Her resistance flagged, sank, rose again, and finally died away. After all, why should she hesitate? What was there in such an undertaking as this to send the blood so wildly to her heart?
"Very well," she said faintly at last. "I promise. But—but—I never shall change my mind, Nick—never—never."
He was still looking at her with veiled, impenetrable eyes. He paid no attention to her protest. It was as if he had not so much as heard it.
"You've done your part," he said. "Now hear me do mine. I swear to you—before God—that I will never marry you unless you ask me to."
He bent with the words, and solemnly, reverently, he pressed his lips upon the hand he held.
Muriel waited, half-frightened still, and wholly awestruck. She did not know Nick in this mood.

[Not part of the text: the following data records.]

import Literature.NumberTheory.EllipticCurves.OrdinaryTorsionValuationProofs
import Literature.NumberTheory.EllipticCurves.PlaceOverInertiaOrbitProofs
import Literature.NumberTheory.EllipticCurves.PadicSigmaUniquenessOrdinaryProofs
import Literature.NumberTheory.EllipticCurves.MazurTorsionStepFourAtNProofs
import Summits.BirchSwinnertonDyer.Rank1Residual.Partition.EisensteinKernelReductionLine
import Summits.BirchSwinnertonDyer.Rank1Residual.Additive.CyclotomicThreeMultiplicativeReduction
import HarnessLib

/-!
# A rational `p`-line UNRAMIFIED at `p` has `p`-INTEGRAL points — at a good ordinary OR a
# multiplicative prime (cell `b2b-bsdres`, unit `b2b-bsdres-eisenstein-p2`, gen 28)

HONEST FRAMING (run/shared/lean/b2b/bsd-rank1-residual/, verbatim in every file): the goal of the
cell is to DELETE the COMBINATION-SHAPED residual classes of the Birch–Swinnerton-Dyer formula for
ALL analytic-rank `≤ 1` elliptic curves over `ℚ` — "full BSD formula for every rank `≤ 1` curve in
class `C`" assembled STRICTLY from published theorems — so that the rank-`≤ 1` remainder becomes
exactly the CONSTRUCTION-SHAPED classes, which are TYPED (missing-input `Prop`s), NOT attempted.
This is not "finishing BSD". Research route; NO CLAIM BEYOND STATED CLASSES; nothing here changes
a label. Theorems only; no definition, no named fact.

WHY. Greenberg–Vatsal's period clause Cor. (3.8) (registered fact A180,
`GreenbergVatsal2000.cor38_realPeriodRat_eq_unit_mul_of_isIsogenous_of_gvPar`, binder `hP` of the
X2a closure term) reduces, along the isogeny `E → E/Φ₀` by a rational `p`-line `Φ₀` UNRAMIFIED at
`p`, to the `p`-adic statement "the multiplier of an isogeny with étale kernel is a `p`-unit". Its
first input is the coordinate form of "unramified": the points of `Φ₀` are `p`-integral. At a GOOD
ORDINARY prime this is the lane's `KernelDisc.lineUnramifiedAt_iff_valuation_le_one`
(`Partition/EisensteinKernelReductionLine`, via the reduction map). This file gives a proof that
works UNIFORMLY at a good ordinary and at a MULTIPLICATIVE prime (class X2), with no reduction map
at the bad prime: a `p`-torsion point `P = (x, y)` OFF the integral locus of the globally minimal
model (`|x|_𝔓 > 1` at the place `𝔓 = placeOver p` of `ℚ̄`) satisfies `|p|·|x|^{(p-1)/2} = 1`
(Serre 1972 §1.11, height one; tree `OrdinaryTorsionValuationProofs`, from the shape of `ψ_p`
when the Hasse invariant of `W_ℤ mod p` is non-zero — true at a good ordinary prime, `a_p ≡ A_p`,
and at a multiplicative one, `hasseCoeff_ne_zero_of_node`), hence `z = y/x` has
`|z|^{p-1}·|p| = 1` (`|y|² = |x|³`), so `z` has at least `p - 1 ≥ 2` conjugates under the inertia
group `I_𝔓` (tree `exists_inertia_smul_injective_of_valuation_pow_mul_eq_one`: its minimal
polynomial over `ℚ_p^{nr}` has degree `≥ p - 1`), and some inertia element MOVES `P`.

* §1 `valuation_sq_eq_cube_of_one_lt` — `|y|² = |x|³` off the integral locus of an integral
  Weierstrass equation, for a valuation with values in any `Γ₀` (Silverman *AEC* VII.2);
* §2 `hasseCoeff_integralModelInt_ne_zero_of_mult` — the Hasse invariant of `W_ℤ mod p` is
  non-zero at a multiplicative prime (nodal reduction, tree `hasseCoeff_ne_zero_of_node`); at a
  good ordinary prime this is the tree's `WeierstrassCurve.hasseCoeff_reduction_ne_zero`
  (`a_p ≡ A_p (mod p)`);
* §3 **`exists_inertia_smul_ne_of_prime_zsmul_eq_zero_of_one_lt`** — for `p` odd with
  `A_p(W_ℤ mod p) ≠ 0` and a `p`-torsion point `P = (x, y)` of `E(ℚ̄)` with `|x|_𝔓 > 1`, some
  `σ ∈ I_𝔓` has `σ P ≠ P`;
* §4 **`valuation_le_one_of_lineUnramifiedAt`** — hence every affine point of a rational `p`-line
  UNRAMIFIED at `p` has `|x|_𝔓 ≤ 1`; forms `…_of_goodOrd`, **`…_of_mult`** (class X2).

References: [SerreInventiones1972] §1.11, §1.3; [SilvermanAEC2009] VII.2–VII.3, IV.6.1;
[GreenbergVatsal2000] §3 Cor. (3.8) (the consumer); HOME/b2b-bsdres-eisenstein-p2/X2-GAP.md §33.
-/

set_option autoImplicit false

noncomputable section

open scoped Classical NNReal

open WeierstrassCurve Polynomial IsDedekindDomain NumberField Field
  Literature.NumberTheory.EllipticCurves Literature.NumberTheory.EllipticCurves.Rank1Residual
  Literature.NumberTheory.GaloisRepresentations Rat.HeightOneSpectrum

namespace Summit.BirchSwinnertonDyer.Rank1Residual.X2.UnramifiedLineIntegral

universe u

But when he straightened himself again, the old whimsical smile was on his face, and she breathed a sigh of relief. With a quick, caressing movement he took her by the shoulders.
"That's over then," he said lightly. "Turn over and start another page. Go back to England, go back to school; and let them teach you to be young again."
They were his last words to her. Yet an instant longer he waited, and very deep down in her heart something that was hidden there stirred and quivered as a blind creature moves at the touch of the sun. It awoke a vague pain within her, that was all.
The next moment Nick had turned upon his heel and was departing.